Fig. 3. Membrane tests

(A) Circuit and (B) pCLAMP9 membrane test. Ra = access resistance of the pipette, Rm = effective membrane resistance and Cm the effective capacitance. Effective means what is measured by the electrode. Vc is the command potential. Va is the voltage drop across Ra and Vm the voltage drop across Rm. Adapted from pCLAMP 9, 2003 Axon Instruments, Inc. See text for further details.

Fig. 4. Whole cell recordings from cells in situ

(a–c) Whole cell recordings in response to the voltage steps shown in d for the three types of electrophysiological phenotypes seen for cells in situ. The insert (a) shows Na⁺ currents. Reproduced, with permission, from Zhou et al. (2006).
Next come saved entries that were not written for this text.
/-- **`λ₂(n,s) = ∏_{q∣n} (1 − χ(q)q^{−s−β₁})/(1 − χ(q)q^{−s})`** ("`λ₂(n)` for `λ₂(n,1)`"). Node
`Z22:§16.u014` [Z22 p.90, tex L4479]. [cite: Zhang2022LandauSiegel, §16 p.90 (u014)] -/
def lam2 (n : ℕ) (s : ℂ) : ℂ :=
  ∏ q ∈ n.primeFactors,
    (1 - χ (q : ZMod D) * (q : ℂ) ^ (-(s + beta1 c' D))) / (1 - χ (q : ZMod D) * (q : ℂ) ^ (-s))

/-- **u012**: "For `σ > 1`, `Σ_{(l₁,d₂k)=1} κ₂(d₁l₁)χ(l₁)/l₁^s = κ̃₂(d₁;d₂k,s)λ₂(d₁d₂k,s)L(s+β₁,χ)/L(s,χ)`"
(stated for `m = d₂k`, any `d₁, m ≥ 1`). Node `Z22:§16.u012` [Z22 p.90, tex L4470]. CLAIM.
[cite: Zhang2022LandauSiegel, §16 p.90 (u012)] -/
def Step16_u012 : Prop :=
  ∀ (D : ℕ) [NeZero D] (χ : DirichletCharacter ℂ D), χ.IsQuadratic → χ.IsPrimitive →
    ∀ d₁ m : ℕ, 1 ≤ d₁ → 1 ≤ m → ∀ s : ℂ, 1 < s.re →
      kap2Ser c' χ d₁ m s =
        kappaTilde2 c' χ d₁ m s * lam2 c' χ (d₁ * m) s * (χ.LFunction (s + beta1 c' D) / χ.LFunction s)

/-- **`ℛ₂* = (L(1+β₁,χ)/L′(1,χ))·δ(1)`** (`δ` = `Skeleton.deltaW`). Node `Z22:§16.u016`
[Z22 p.90, tex L4490]. [cite: Zhang2022LandauSiegel, §16 p.90 (u016)] -/
def calR2star : ℂ := χ.LFunction (1 + beta1 c' D) / deriv χ.LFunction 1 * deltaW D 1

/-- **u015**: "Note that `Dpk/l₂ > T` if `l₂ < P₂²`. In a way similar to the treatment of (7.19) … the
expression (16.4) is equal to the residue of the integrand at `s = ρ̃` plus an acceptable error. Further,
by (5.15), we can replace `ρ̃` by `1` … Thus
`Σ_{(l₁,d₂k)=1} κ₂(d₁l₁)χ(l₁)Δ(l₁l₂/(Dpk)) = ℛ₂*(Dpk/l₂)κ̃₂(d₁;d₂k)λ₂(d₁d₂k) + O(α¹⁰⁰τ₂(d₁)Dpk/l₂)`"
(typed for the variables of the enclosing sums: `p ∼ P`, `l₂ < P₂²` as printed, `d₁d₂k < 2P₄` from (16.3);
`ρ̃` is the exceptional zero of Lemma 5.5). Node `Z22:§16.u015` [Z22 p.90, tex L4484]; cites (7.19), (16.4),
(5.15). CLAIM. [cite: Zhang2022LandauSiegel, §16 p.90 (u015)] -/
def Step16_u015 : Prop :=
  ∃ C : ℝ, ForAllLarge fun D _ χ => AssumptionA D χ →
    ∀ p ∈ primeWindow D, ∀ d₁ d₂ k l₂ : ℕ, 1 ≤ d₁ → 1 ≤ d₂ → 1 ≤ k → 1 ≤ l₂ →
      (l₂ : ℝ) < Skeleton.P2 D ^ 2 → ((d₁ * d₂ * k : ℕ) : ℝ) < 2 * P4 D →
      ‖(∑' l₁ : ℕ, if Nat.Coprime l₁ (d₂ * k) then
            kappa2 c' D (d₁ * l₁) * χ (l₁ : ZMod D) *
              DeltaW D (((l₁ * l₂ : ℕ) : ℝ) / ((D : ℝ) * p * k))
          else 0) -
          calR2star c' χ * (((D : ℝ) * p * k / l₂ : ℝ) : ℂ) * kappaTilde2 c' χ d₁ (d₂ * k) 1 *
            lam2 c' χ (d₁ * d₂ * k) 1‖ ≤
        C * alpha D ^ 100 * d₁.divisors.card * ((D : ℝ) * p * k / l₂)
Fig. 5. Electrophysiological phenotypes of glial cells

The percentage of glial cells, as first recognized by their morphology in differential interference contrast optics, in a living hippocampal slice that correspond to the three electrophysiological phenotypes shown in Fig. 4. The numbers on the x axis show the postnatal age or age range and n = number of cells recorded in newborn, juvenile and adult stages. Reproduced, with permission, from Zhou et al. (2006).

Fig. 6. Schematic of astrocyte processes interacting with synapses and one blood vessel (red circle)

The black circle in the center represents an astrocyte cell body whose processes extend to many synapses (≤10 000). Shown are six synapses in two parallel neuronal circuits. Dashed black lines show members of part of the extensive astrocyte process domain in other planes. The postulated information pathway between astrocyte processes and some of the synapses of the same circuit, or between parallel synapses, is shown as a dashed red line. Astrocytes do not fire action potentials, so the signal is viewed as a spread of either intracellular Ca²⁺ or another intracellular messenger or messenger system. It is unlikely to be an electrotonic spread of a local depolarization based on calculations of the length constant of astrocytes in situ (Trachtenberg and Pollen, 1970). It is proposed that the perisynaptic astrocyte processes serve to maintain the local environment around the synapses for optimal functioning by localizing key proteins involved in uptake of, for example, glutamate and H⁺ and channels or transporters for K⁺ clearance released at the active synapse, and the activity of these fluxes is controlled by local feedback loops. These two possibilities (synaptic homeostasis based on feedback versus an instructional role based on initiating and integrative functions) are extremely difficult to distinguish either in situ or in vivo and, so far, there seem to be insufficient reasons to postulate the latter. See text for a fuller discussion.